§ **What the task requires**
Going through the data below, please show each line containing the string "same".

§ **Material for this exercise**
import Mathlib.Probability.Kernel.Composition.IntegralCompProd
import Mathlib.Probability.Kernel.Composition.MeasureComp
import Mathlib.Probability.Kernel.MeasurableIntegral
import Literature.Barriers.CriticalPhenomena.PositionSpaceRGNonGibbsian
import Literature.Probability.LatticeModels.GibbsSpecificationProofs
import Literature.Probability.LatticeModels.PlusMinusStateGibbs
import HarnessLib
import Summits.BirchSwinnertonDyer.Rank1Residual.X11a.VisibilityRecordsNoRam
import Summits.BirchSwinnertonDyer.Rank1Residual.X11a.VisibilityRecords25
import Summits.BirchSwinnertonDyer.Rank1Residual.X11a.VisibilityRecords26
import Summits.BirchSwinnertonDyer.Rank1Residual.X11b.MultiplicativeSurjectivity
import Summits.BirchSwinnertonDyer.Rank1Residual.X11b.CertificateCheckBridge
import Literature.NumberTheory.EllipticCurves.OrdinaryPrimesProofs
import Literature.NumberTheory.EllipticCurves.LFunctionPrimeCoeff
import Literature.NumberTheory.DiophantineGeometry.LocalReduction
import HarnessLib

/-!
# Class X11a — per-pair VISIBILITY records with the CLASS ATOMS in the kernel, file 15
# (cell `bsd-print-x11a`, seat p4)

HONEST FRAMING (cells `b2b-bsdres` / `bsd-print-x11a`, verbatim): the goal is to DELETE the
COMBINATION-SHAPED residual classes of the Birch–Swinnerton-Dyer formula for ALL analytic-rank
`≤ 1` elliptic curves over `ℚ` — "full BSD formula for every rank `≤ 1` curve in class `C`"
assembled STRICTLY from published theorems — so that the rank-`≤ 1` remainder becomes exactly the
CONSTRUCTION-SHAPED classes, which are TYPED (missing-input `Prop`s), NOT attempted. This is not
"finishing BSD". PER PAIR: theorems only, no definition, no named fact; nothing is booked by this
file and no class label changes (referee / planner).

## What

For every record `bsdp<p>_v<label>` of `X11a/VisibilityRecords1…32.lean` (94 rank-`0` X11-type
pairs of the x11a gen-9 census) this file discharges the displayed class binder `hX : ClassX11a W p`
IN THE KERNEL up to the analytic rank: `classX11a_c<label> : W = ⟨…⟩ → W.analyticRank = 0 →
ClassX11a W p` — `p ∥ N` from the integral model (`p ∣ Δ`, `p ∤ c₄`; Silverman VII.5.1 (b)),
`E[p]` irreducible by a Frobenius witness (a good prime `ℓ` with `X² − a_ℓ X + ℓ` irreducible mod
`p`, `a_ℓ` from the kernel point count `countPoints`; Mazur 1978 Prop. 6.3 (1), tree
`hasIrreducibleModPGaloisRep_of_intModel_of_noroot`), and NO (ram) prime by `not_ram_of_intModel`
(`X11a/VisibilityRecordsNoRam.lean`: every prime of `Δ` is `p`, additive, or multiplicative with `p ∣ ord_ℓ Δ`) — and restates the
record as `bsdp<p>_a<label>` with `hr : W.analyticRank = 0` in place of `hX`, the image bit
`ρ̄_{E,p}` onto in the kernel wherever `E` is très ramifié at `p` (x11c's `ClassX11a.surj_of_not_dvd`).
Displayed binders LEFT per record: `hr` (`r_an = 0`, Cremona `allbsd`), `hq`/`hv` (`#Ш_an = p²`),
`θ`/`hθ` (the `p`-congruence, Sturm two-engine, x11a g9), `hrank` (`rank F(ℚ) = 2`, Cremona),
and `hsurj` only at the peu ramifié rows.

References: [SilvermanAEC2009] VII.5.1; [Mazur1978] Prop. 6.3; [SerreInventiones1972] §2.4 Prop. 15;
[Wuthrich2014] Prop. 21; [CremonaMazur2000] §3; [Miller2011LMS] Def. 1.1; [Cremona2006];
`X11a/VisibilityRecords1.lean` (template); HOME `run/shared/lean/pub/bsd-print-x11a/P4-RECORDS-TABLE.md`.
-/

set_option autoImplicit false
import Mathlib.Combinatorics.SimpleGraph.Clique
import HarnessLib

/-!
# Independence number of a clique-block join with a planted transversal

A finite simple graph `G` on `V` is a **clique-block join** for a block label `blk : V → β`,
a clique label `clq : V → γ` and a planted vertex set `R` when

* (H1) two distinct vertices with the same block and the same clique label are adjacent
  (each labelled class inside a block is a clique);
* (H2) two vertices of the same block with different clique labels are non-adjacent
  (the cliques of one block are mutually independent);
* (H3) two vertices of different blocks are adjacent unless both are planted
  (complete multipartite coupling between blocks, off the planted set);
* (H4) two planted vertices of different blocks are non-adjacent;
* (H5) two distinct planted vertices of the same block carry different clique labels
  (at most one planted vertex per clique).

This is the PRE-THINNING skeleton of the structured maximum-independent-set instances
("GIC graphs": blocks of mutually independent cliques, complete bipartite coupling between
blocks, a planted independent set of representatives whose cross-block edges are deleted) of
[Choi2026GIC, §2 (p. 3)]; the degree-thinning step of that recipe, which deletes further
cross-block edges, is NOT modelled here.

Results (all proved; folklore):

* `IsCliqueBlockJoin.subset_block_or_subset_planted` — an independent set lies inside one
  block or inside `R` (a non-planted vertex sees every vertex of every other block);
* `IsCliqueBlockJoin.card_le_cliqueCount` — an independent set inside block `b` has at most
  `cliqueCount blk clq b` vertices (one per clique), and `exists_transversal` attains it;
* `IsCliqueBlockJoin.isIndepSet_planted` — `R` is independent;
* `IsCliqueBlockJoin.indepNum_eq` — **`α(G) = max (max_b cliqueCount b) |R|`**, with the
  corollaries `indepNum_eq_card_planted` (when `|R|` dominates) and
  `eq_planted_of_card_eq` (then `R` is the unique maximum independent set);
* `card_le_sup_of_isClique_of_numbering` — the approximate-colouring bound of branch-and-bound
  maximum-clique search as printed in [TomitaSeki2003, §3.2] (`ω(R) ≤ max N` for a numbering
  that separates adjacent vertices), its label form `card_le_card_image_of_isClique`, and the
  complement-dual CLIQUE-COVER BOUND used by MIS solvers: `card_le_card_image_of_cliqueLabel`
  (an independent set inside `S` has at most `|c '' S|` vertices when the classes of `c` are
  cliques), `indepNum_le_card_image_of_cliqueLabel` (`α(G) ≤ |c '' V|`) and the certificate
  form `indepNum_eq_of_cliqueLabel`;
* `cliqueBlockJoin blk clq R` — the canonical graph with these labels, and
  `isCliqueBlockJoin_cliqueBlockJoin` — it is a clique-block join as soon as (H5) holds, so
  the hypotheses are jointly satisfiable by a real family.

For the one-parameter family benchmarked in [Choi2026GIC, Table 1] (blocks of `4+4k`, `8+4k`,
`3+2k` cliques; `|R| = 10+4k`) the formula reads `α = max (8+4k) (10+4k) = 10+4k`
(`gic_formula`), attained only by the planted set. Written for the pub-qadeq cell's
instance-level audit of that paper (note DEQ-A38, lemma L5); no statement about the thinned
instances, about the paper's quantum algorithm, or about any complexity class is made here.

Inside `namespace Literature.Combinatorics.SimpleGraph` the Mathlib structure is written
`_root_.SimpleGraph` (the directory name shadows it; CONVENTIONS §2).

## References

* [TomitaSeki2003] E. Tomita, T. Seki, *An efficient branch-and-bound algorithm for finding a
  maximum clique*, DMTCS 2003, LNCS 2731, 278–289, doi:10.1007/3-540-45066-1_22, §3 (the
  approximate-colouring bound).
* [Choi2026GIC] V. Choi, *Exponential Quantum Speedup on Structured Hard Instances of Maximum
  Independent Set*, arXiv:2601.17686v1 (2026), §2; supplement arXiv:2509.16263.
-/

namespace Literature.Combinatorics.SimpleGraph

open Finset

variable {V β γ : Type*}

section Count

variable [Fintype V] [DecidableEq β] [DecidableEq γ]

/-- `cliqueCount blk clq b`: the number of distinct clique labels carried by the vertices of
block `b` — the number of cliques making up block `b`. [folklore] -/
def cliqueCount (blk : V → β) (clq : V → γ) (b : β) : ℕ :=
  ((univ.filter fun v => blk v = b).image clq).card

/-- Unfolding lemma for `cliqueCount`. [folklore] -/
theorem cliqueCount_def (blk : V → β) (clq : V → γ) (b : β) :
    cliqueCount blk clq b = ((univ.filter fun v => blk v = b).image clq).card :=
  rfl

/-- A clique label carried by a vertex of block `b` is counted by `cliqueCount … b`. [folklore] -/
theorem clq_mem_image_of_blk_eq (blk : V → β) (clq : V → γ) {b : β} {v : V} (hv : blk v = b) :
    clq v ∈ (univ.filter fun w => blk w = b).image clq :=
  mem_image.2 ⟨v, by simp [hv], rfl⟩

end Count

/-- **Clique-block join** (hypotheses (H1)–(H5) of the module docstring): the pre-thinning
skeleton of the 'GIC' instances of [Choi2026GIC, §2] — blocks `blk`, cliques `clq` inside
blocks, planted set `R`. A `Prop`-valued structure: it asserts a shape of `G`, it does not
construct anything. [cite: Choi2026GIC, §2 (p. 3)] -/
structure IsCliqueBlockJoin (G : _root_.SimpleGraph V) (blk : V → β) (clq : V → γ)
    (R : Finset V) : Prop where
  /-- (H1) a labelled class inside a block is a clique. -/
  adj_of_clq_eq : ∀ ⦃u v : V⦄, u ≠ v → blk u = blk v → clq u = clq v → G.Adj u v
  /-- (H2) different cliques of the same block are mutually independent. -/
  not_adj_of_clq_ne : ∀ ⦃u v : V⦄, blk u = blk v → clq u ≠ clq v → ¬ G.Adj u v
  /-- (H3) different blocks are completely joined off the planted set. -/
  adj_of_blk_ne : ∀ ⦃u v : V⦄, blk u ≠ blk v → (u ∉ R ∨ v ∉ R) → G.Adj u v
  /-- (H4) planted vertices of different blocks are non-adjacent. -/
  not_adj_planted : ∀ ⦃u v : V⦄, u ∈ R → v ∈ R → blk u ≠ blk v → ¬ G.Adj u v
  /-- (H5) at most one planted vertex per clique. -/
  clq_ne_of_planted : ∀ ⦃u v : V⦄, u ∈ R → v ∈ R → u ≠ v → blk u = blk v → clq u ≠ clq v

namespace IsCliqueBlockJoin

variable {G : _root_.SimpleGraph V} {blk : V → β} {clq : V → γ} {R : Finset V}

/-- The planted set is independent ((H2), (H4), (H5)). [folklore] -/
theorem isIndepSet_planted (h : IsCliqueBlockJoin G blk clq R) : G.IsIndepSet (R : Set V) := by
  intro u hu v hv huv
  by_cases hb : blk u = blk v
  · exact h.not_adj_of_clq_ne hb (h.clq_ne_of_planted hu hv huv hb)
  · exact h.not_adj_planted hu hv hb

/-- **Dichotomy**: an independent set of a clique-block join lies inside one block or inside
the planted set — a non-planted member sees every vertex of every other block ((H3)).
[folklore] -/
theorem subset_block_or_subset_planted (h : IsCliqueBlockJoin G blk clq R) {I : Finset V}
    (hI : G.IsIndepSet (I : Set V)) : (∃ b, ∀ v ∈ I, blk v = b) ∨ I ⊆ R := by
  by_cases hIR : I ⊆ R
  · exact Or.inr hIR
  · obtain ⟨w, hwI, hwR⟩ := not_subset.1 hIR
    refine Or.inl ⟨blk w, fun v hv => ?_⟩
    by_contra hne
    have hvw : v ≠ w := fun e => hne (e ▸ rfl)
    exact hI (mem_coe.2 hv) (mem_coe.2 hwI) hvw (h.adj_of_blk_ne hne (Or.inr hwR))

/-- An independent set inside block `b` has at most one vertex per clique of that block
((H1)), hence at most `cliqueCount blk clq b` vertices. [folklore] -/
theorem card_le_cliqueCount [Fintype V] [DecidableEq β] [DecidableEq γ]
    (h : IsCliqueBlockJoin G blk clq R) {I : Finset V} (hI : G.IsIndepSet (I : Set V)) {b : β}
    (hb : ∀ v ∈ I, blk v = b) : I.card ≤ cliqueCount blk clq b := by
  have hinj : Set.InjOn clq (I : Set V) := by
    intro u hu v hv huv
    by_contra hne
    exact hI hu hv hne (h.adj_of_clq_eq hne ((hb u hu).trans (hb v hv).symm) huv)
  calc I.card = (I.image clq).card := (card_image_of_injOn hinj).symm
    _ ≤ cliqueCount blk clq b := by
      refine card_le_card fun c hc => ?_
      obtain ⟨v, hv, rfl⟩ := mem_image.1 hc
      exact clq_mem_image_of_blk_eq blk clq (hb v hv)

§ **Written reply**
* (H1) two distinct vertices with the same block and the same clique label are adjacent
* (H2) two vertices of the same block with different clique labels are non-adjacent
* (H5) two distinct planted vertices of the same block carry different clique labels
  /-- (H2) different cliques of the same block are mutually independent. -/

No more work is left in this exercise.